/-!
# The Chae–Lee geometric Prodi–Serrin criterion on `T³`: the positive part of
# `(u × ω/|ω|)·(−Δu/|Δu|)` in a Serrin class prevents blow-up

Analysis/FluidPDE proof file (theorems only; no definitions, no named facts).

search for candidate a priori estimates; no regularity claim (cell `pub-nsfunc`, literature seat:
this file types a PUBLISHED conditional regularity criterion of the velocity–vorticity GEOMETRY
family; nothing new).

Source: D. Chae, J. Lee, *On the geometric regularity conditions for the 3D Navier–Stokes
equations*, Nonlinear Anal. 151 (2017) 265–273 (= arXiv:1606.08126), Theorem 1 and its proof (§2).
Printed (ℝ³; `Λ = (−Δ)^{1/2}`, `{f}₊ = max{f, 0}`, direction fields set to `0` where `ω = 0` or
`Λ^β v = 0`; `‖·‖_{L^{γ,α}_{x,t}} = ‖‖·‖_{L^γ_x}‖_{L^α_t}`):

"**Theorem 1.** Let `v` be a local in time regular solution of (NS) in `Q_T := ℝ³ × (0, T)` with
`v₀ ∈ H^{1/2}(ℝ³)`. Then, (i) if … for an absolute constant `ε₀` and some `β ∈ [1, 2]`,
`‖{(v × ω/|ω|)·(Λ^β v/|Λ^β v|)}₊‖_{L^{3,∞}_{x,t}(Q_T)} ≤ ε₀`, then a regular solution `v` exists
beyond `T` …; (ii) `v` blows up at `T_*` … if and only if for all `γ ∈ (3, ∞]` and `α ∈ [2, ∞]`
with `3/γ + 2/α ≤ 1` and all `β ∈ [1, 2]`,
`‖{(v × ω/|ω|)·(Λ^β v/|Λ^β v|)}₊‖_{L^{γ,α}_{x,t}(Q_T)} = ∞`."

Printed proof (§2, "standard a priori estimates"): `½ d/dt‖Λ^{β/2}v‖² + ‖∇Λ^{β/2}v‖² =
∫(v × ω)·Λ^β v ≤ ∫{(v × ω/|ω|)·(Λ^β v/|Λ^β v|)}₊ |ω| |Λ^β v| ≤ ‖{…}₊‖_{L^γ}‖ω‖_{L^p}‖Λ^β v‖_{L^q}`,
`1/γ + 1/p + 1/q = 1`, Gagliardo–Nirenberg, Young: `≤ C‖{…}₊‖^{2γ/(γ−3)}_{L^γ}‖Λ^{β/2}v‖² +
½‖∇Λ^{β/2}v‖²`, Grönwall; in case (i) `[1 − C‖{…}₊‖_{L³}]‖∇Λ^{β/2}v‖² ≥ 0`. Remark 2: "there are
many physical flows, including Beltrami flows, for which the triple product vanishes".

This file types the case **`β = 2`** (`Λ²v = −Δv = ∇ × ω` for divergence-free `v`, the tree's
`Torus.curl_curl_eq_neg_laplacian_of_isDivFree`; the level of the ENSTROPHY) on the unit torus
`T^d`, `card d = 3`, in the tree's classical vocabulary and in CONTINUATION FORM at a putative
blow-up time, exactly as the tree's Serrin file `TorusNSSerrinCriterion` renders
`u ∈ L^α(0,T; L^γ)`: a continuous majorant `N(t) ≥ ‖κ(t)‖_{L^γ}` with bounded primitive
`∫₀ᵗ N^{2γ/(γ−3)} ≤ I` (`3/γ + 2/α = 1`), smallness at `γ = 3`, a pointwise bound at `γ = ∞`.

* `ChaeLee2017.integral_inner_convect_laplacian_eq` — the rotation (Lamb-vector) form of the
  enstrophy production for smooth divergence-free `v`: `∫⟪(v·∇)v, Δv⟫ = ∫ (ω × v)·Δv`
  (frame-free: `∫ ∑ᵢⱼ vⱼ Wⱼᵢ (Δv)ᵢ`, `W = torusVorticityTensor`; the gradient part of
  `(v·∇)v = ω × v + ∇½|v|²` is orthogonal to the divergence-free `Δv`).
* `ChaeLee2017.sum_sum_le_posPart_mul` — the printed pointwise step at `β = 2`:
  `(v × ω)·(−Δv) ≤ κ |ω| |Δv|`, `κ := {(v × ω/|ω|)·(−Δv/|−Δv|)}₊` (Lean's `a/0 = 0` is the printed
  convention), with `0 ≤ κ ≤ |v|` (Lagrange's identity) and `κ` measurable.
* `ChaeLee2017.integral_mul_mul_le_rpow` — Hölder with three factors, the first merely bounded
  measurable: `∫ κ f b ≤ ‖κ‖_γ ‖f‖_{2γ/(γ−2)} ‖b‖₂`.
* `ChaeLee2017.integral_inner_convect_laplacian_le_of_depletion`,
  `ChaeLee2017.exists_enstrophyFlux_le_of_depletion` — for ANY bounded measurable `κ ≥ 0` with
  `(ω × v)·Δv ≤ κ|ω||Δv|`: `∫⟪(v·∇)v, Δv⟫ ≤ √2 ∫ κ|∇v||Δv|` and, for `3 < γ < ∞`,
  `−ν‖Δv‖₂² + ∫⟪(v·∇)v, Δv⟫ ≤ K ‖κ‖_γ^{2γ/(γ−3)} ‖∇v‖₂²` (the tree's Serrin assembly:
  interpolation `2–6`, `‖∇v‖₆ ≤ c‖Δv‖₂`, weighted AM–GM).
* `Torus.classicalNS_continuation_of_lambDepletion_rpow_integral_le` (`3 < γ < ∞`),
  `Torus.exists_classicalNS_continuation_of_lambDepletion_L3_le` (`γ = 3`, smallness),
  `Torus.classicalNS_continuation_of_lambDepletion_sup_sq_integral_le` (`γ = ∞`, `α = 2`) — the
  criterion in DEPLETION-FACTOR form (any admissible `κ`; `κ = |u|` is Serrin's).
* `Torus.classicalNS_continuation_of_posPart_tripleProduct_rpow_integral_le` — **Thm 1 (ii) at
  `β = 2` on `T³`**, with the printed factor written in a frame `e` (`ωₖ = W_{k⁺k⁺⁺}`,
  `(u × ω)ₖ = u_{k⁺}ω_{k⁺⁺} − u_{k⁺⁺}ω_{k⁺}`);
  `Torus.exists_classicalNS_continuation_of_posPart_tripleProduct_L3_le` — **Thm 1 (i) at
  `β = 2`**; `Torus.classicalNS_continuation_of_posPart_tripleProduct_sup_sq_integral_le` —
  the endpoint `γ = ∞`;
  `Torus.forall_exists_lt_integral_posPartMajorant_of_not_bddAbove_gradNormSq` — the blow-up
  reading ("`= ∞`" at a blow-up time).

Scope (faithfulness): classical solutions with mean-zero slices of the unforced system on the unit
torus (the paper: ℝ³, `H^{1/2}` local solutions); only `β = 2` (the cases `1 ≤ β < 2` involve the
nonlocal `Λ^β` and are NOT typed); `3/γ + 2/α = 1` exactly (on a bounded interval `< 1` reduces to
it by Hölder in time, not done); `‖ω‖_{L^p}` of the printed chain is traded for `‖∇v‖_{L^p}`
(`|ω| ≤ √2|∇v|` pointwise), costing a factor `√2` inside the inexplicit constants; the LOCAL
criterion for suitable weak solutions (Thm 3, `ε`-regularity) is NOT typed.
-- TODO(general form): `β ∈ [1, 2)`; whole space; Thm 3.

## Mathlib / tree search

Tree (used): `Torus.exists_integral_gradSq_cube_le_laplacianSq_cube`,
`Torus.integral_rpow_le_interpolate_two_six`, `Torus.classicalNS_continuation_of_enstrophyFlux_le`
(`TorusNSSerrinCriterion` / `TorusNSEnstrophyContinuation`), `torusVorticityTensor`,
`torusVorticitySqAt_eq_sum_sq_of_equiv` (`TorusVorticityTensorTransport`),
`torusVorticitySqAt_le_two_mul_sum_norm_sq` (`ExtremeGrowthVorticityControl`),
`Torus.IsDivFree.laplacian_of_isSmooth` (`TorusClassicalH1Balance`),
`Torus.fderiv_apply_eq_sum_partialDeriv`, `Torus.fderiv_norm_sq_apply`,
`Torus.integral_fderiv_apply_eq_zero_of_isDivFree` (`TorusCalculusProofs`),
`Torus.classicalNS_not_continuation_of_not_bddAbove_gradNormSq'`
(`TorusClassicalNSMaximalSolution`);
Mathlib `integral_mul_le_Lp_mul_Lq_of_nonneg`, `MemLp.of_bound`, `Integrable.bdd_mul`,
`Real.geom_mean_le_arith_mean2_weighted`. Searched (`lean search`, CRITERIA.md §A):
`Chae|tripleProduct|crossProduct.*laplacian|Lamb.*criterion` — the tree has Serrin
(`TorusNSSerrinCriterion`), Miller's `v × ω` anisotropic criterion
(`TorusNSAnisotropicVorticityCriterion`) and the Berselli–Córdoba orthogonality criterion
(`TorusNSBerselliCordobaCriterion`), not this one — added here.

## References

* [ChaeLee2017] D. Chae, J. Lee, *On the geometric regularity conditions for the 3D Navier–Stokes
  equations*, Nonlinear Anal. 151 (2017) 265–273, doi:10.1016/j.na.2016.10.024, arXiv:1606.08126 —
  Thm 1 (i), (ii) and proof §2 (held text `paper:arxiv-1606.08126`, chunks 3–5); Remark 2.
* [RobinsonRodrigoSadowskiCUP2016] J. C. Robinson, J. L. Rodrigo, W. Sadowski, *The
  Three-Dimensional Navier–Stokes Equations*, CUP 2016, Lemma 6.11, Lemma 8.16 (the door and the
  Serrin assembly, via the tree files above).
-/

noncomputable section
import Literature.MathematicalPhysics.QuantumLattice.InfVolFermionState
import HarnessLib

/-!
# Local spin operators and the spin–spin correlator `S_x · S_y` of lattice fermions

Topic `MathematicalPhysics/QuantumLattice` (family `hubbard`). The tree has the TOTAL spin operators
of the Hubbard model (`spinPlus = Σ_x c†_{x↑} c_{x↓}`, `spinMinus`, `HubbardWave0.spinZ`, the Casimir `spinSq`;
Lieb 1989) but not the LOCAL ones. This file defines, for fermions with two spin states
on a finite ordered site set `Λ` (orbitals `Orb Λ = Λ ×ₗ Fin 2`, `0 = ↑`, `1 = ↓`; second
quantisation `creation`/`annihilation` of `HubbardWave0`):

* `fermionSpinPlus x = c†_{x↑} c_{x↓}` (`S⁺_x`; the torus-specific `siteSpinPlus` of
  `HubbardHubbardModel` is the case `x = FermionTorus.ofTorusSite v`), `fermionSpinMinus x = c†_{x↓} c_{x↑}` (`S⁻_x = (S⁺_x)†`),
  `fermionSpinZ x = ½ (n_{x↑} − n_{x↓})` (`S^z_x`) — Essler–Frahm–Göhmann–Klümper–Korepin, *The
  one-dimensional Hubbard model* (2005), §2.2.5: `S^α_j = ½ Σ_{a,b} c†_{j,a} (σ^α)^a_b c_{j,b}`
  (eq. (2.66) summed over `j` is the total spin; the summand, eq. (2.71)–(2.73) with `j = k`, is the
  "local spin operator (spin density operator)" `S^α_j = ½ S^α_{jj}`);
* the spin–spin correlator of two sites
  `fermionSpinDot x y = ½ (S⁺_x S⁻_y + S⁻_x S⁺_y) + S^z_x S^z_y` (`= Σ_α S^α_x S^α_y`);
* their images `sPlusAt`, `sMinusAt`, `sZAt`, `spinDotAt` in the local CAR algebra
  `𝔄_Λ = FermionOp Λ` of a finite region `Λ ⊂ ℤ^d` (the vocabulary of `InfVolFermionState`:
  `cAt`, `nAt`), so that an infinite-volume state `ω` has the nearest-neighbour spin correlation
  `ω.expect Λ (spinDotAt 0 _ (unitVec i) _)`.

API (all proved): the sums over sites are the total operators (`sum_fermionSpinPlus`,
`sum_fermionSpinMinus`, `sum_fermionSpinZ`) and `Σ_x Σ_y S_x·S_y = S²` (`sum_sum_fermionSpinDot`, the tree's
`spinSq`); adjoints (`conjTranspose_fermionSpinPlus`, `…Minus`, `…Z`,
`conjTranspose_fermionSpinDot`); covariance under site bijections `relabel (Orb.mapEquiv f)` and under the
isotony / translation maps `fermionEmbed φ` of the local algebras (`relabel_mapEquiv_fermionSpinDot`,
`fermionEmbed_fermionSpinDot`, `fermionEmbed_incl_spinDotAt`, `fermionEmbed_shiftEmb_spinDotAt`); and the
NORMAL-ORDERED EXPANSION for distinct sites `x ≠ y`
(`fermionSpinDot_eq_normalOrder`, `spinDotAt_eq_normalOrder`):

  `S_x·S_y = ½ (c†_{x↑} c†_{y↓} c_{y↑} c_{x↓} + c†_{x↓} c†_{y↑} c_{y↓} c_{x↑})`
  `        + ¼ (c†_{x↑} c†_{y↑} c_{y↑} c_{x↑} − c†_{x↑} c†_{y↓} c_{y↓} c_{x↑} − c†_{x↓} c†_{y↑} c_{y↑} c_{x↓} + c†_{x↓} c†_{y↓} c_{y↓} c_{x↓})`

— for `x < y` these six words are normal ordered in the sense "creators with increasing, then
annihilators with decreasing orbital index" (the word convention of the bundle `pub-mbboot`'s
certificate format `certsdp/1` §1/§6, objective `spin_nn = (1/d) Σ_i S_0·S_{e_i}`), so a
certificate's objective word list can be compared letter by letter with this theorem. Consequences:
`fermionSpinDot x y = fermionSpinDot y x` and `S_x·S_y` is Hermitian (`fermionSpinDot_comm`, `isHermitian_fermionSpinDot`).

Everything is a definition with a body or a proved theorem; no named fact.

## References
* F. H. L. Essler, H. Frahm, F. Göhmann, A. Klümper, V. E. Korepin, *The One-Dimensional Hubbard
  Model*, Cambridge University Press (2005), §2.1 eq. (2.2) (CAR), §2.2.5 eq. (2.66), (2.71)–(2.73)
  (spin operators). [cite: EsslerEtAl2005, §2.2.5 eq. (2.66) and (2.71)–(2.73)]
* H. Araki, H. Moriya, *Equilibrium statistical mechanics of fermion lattice systems*, Rev. Math.
  Phys. 15 (2003) 93, §4.1 Def. 4.1 (2) (local algebras) and Def. 4.3 (lattice translations).
  [cite: ArakiMoriya2003, §4.1 Def. 4.1 (2) and Def. 4.3]
-/

noncomputable section

namespace Literature.MathematicalPhysics.QuantumLattice

open Matrix Finset HubbardWave0 Literature.Probability.LatticeModels

/-! ### A normal-ordering identity for two hopping words -/

section CAR

variable {ι : Type*} [LinearOrder ι] [Fintype ι]

/-- `(c†_a c_b)(c†_e c_c) = c†_a c†_e c_c c_b` for `b ≠ e` (move `c†_e` to the left past `c_b`,
then order the two annihilators; CAR, Essler et al. (2005) §2.1 eq. (2.2)).
[cite: EsslerEtAl2005, §2.1 eq. (2.2)] -/
theorem creation_annihilation_mul_creation_annihilation_of_ne {a b e c : ι} (hbe : b ≠ e) :
    creation a * annihilation b * (creation e * annihilation c) =
      creation a * creation e * annihilation c * annihilation b := by
  have h1 : annihilation b * creation e = -(creation e * annihilation b) := by
    rw [annihilation_mul_creation, if_neg hbe, zero_sub]
  have h2 : annihilation b * annihilation c = -(annihilation c * annihilation b) :=
    eq_neg_of_add_eq_zero_left (annihilation_anticommute_holds b c)
  calc creation a * annihilation b * (creation e * annihilation c)
      = creation a * (annihilation b * creation e) * annihilation c := by noncomm_ring
    _ = -(creation a * creation e * (annihilation b * annihilation c)) := by
        rw [h1]; noncomm_ring
    _ = creation a * creation e * annihilation c * annihilation b := by
        rw [h2]; noncomm_ring

/-- Reordering a normal-ordered four-letter word: `c†_a c†_e c_c c_b = c†_e c†_a c_b c_c` (two sign
flips). [cite: EsslerEtAl2005, §2.1 eq. (2.2)] -/
theorem creation_creation_annihilation_annihilation_swap (a e c b : ι) :
    creation a * creation e * annihilation c * annihilation b =
      creation e * creation a * annihilation b * annihilation c := by
  have h1 : creation a * creation e = -(creation e * creation a) := creation_mul_creation_eq_neg a e
  have h2 : annihilation c * annihilation b = -(annihilation b * annihilation c) :=
    eq_neg_of_add_eq_zero_left (annihilation_anticommute_holds c b)
  calc creation a * creation e * annihilation c * annihilation b
      = (creation a * creation e) * (annihilation c * annihilation b) := by noncomm_ring
    _ = (-(creation e * creation a)) * (-(annihilation b * annihilation c)) := by rw [h1, h2]
    _ = creation e * creation a * annihilation b * annihilation c := by noncomm_ring

end CAR

/-! ### Local spin operators on a finite ordered site set -/

section Lattice

variable {Λ Λ' : Type*} [LinearOrder Λ] [Fintype Λ] [LinearOrder Λ'] [Fintype Λ']

/-- **The local spin-raising operator** `S⁺_x = c†_{x↑} c_{x↓}` (Essler et al. (2005) §2.2.5:
`S⁺_j = S^x_j + i S^y_j = c†_{j↑} c_{j↓}` from eq. (2.66)/(2.71)–(2.73)).
[cite: EsslerEtAl2005, §2.2.5 eq. (2.66) and (2.71)–(2.73)] -/
def fermionSpinPlus (x : Λ) : Matrix (Finset (Orb Λ)) (Finset (Orb Λ)) ℂ :=
  creation (orb x 0) * annihilation (orb x 1)

/-- **The local spin-lowering operator** `S⁻_x = c†_{x↓} c_{x↑} = (S⁺_x)†`.
[cite: EsslerEtAl2005, §2.2.5 eq. (2.66) and (2.71)–(2.73)] -/
def fermionSpinMinus (x : Λ) : Matrix (Finset (Orb Λ)) (Finset (Orb Λ)) ℂ :=
  creation (orb x 1) * annihilation (orb x 0)

/-- **The local `S^z`**: `S^z_x = ½ (n_{x↑} − n_{x↓})`.
[cite: EsslerEtAl2005, §2.2.5 eq. (2.66) and (2.71)–(2.73)] -/
def fermionSpinZ (x : Λ) : Matrix (Finset (Orb Λ)) (Finset (Orb Λ)) ℂ :=
  (1 / 2 : ℂ) • (numberOp x 0 - numberOp x 1)

/-- **The spin–spin correlator of two sites**,
`S_x · S_y = Σ_α S^α_x S^α_y = ½ (S⁺_x S⁻_y + S⁻_x S⁺_y) + S^z_x S^z_y`.
[cite: EsslerEtAl2005, §2.2.5 eq. (2.66) and (2.71)–(2.73)] -/
def fermionSpinDot (x y : Λ) : Matrix (Finset (Orb Λ)) (Finset (Orb Λ)) ℂ :=
  (1 / 2 : ℂ) • (fermionSpinPlus x * fermionSpinMinus y + fermionSpinMinus x * fermionSpinPlus y) +
    fermionSpinZ x * fermionSpinZ y

/-- `S⁺_x` unfolded. [cite: EsslerEtAl2005, §2.2.5 eq. (2.66) and (2.71)–(2.73)] -/
theorem fermionSpinPlus_def (x : Λ) :
    fermionSpinPlus x = creation (orb x 0) * annihilation (orb x 1) := rfl

/-- `S⁻_x` unfolded. [cite: EsslerEtAl2005, §2.2.5 eq. (2.66) and (2.71)–(2.73)] -/
theorem fermionSpinMinus_def (x : Λ) :
    fermionSpinMinus x = creation (orb x 1) * annihilation (orb x 0) := rfl

/-- `S^z_x` unfolded. [cite: EsslerEtAl2005, §2.2.5 eq. (2.66) and (2.71)–(2.73)] -/
theorem fermionSpinZ_def (x : Λ) :
    fermionSpinZ x = (1 / 2 : ℂ) • (numberOp x 0 - numberOp x 1) := rfl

▶ [Aim of the task] Reproduce each line in the listing above that mentions the string "frame".

▶ [Solution to this exercise]
  (frame-free: `∫ ∑ᵢⱼ vⱼ Wⱼᵢ (Δv)ᵢ`, `W = torusVorticityTensor`; the gradient part of
  `β = 2` on `T³`**, with the printed factor written in a frame `e` (`ωₖ = W_{k⁺k⁺⁺}`,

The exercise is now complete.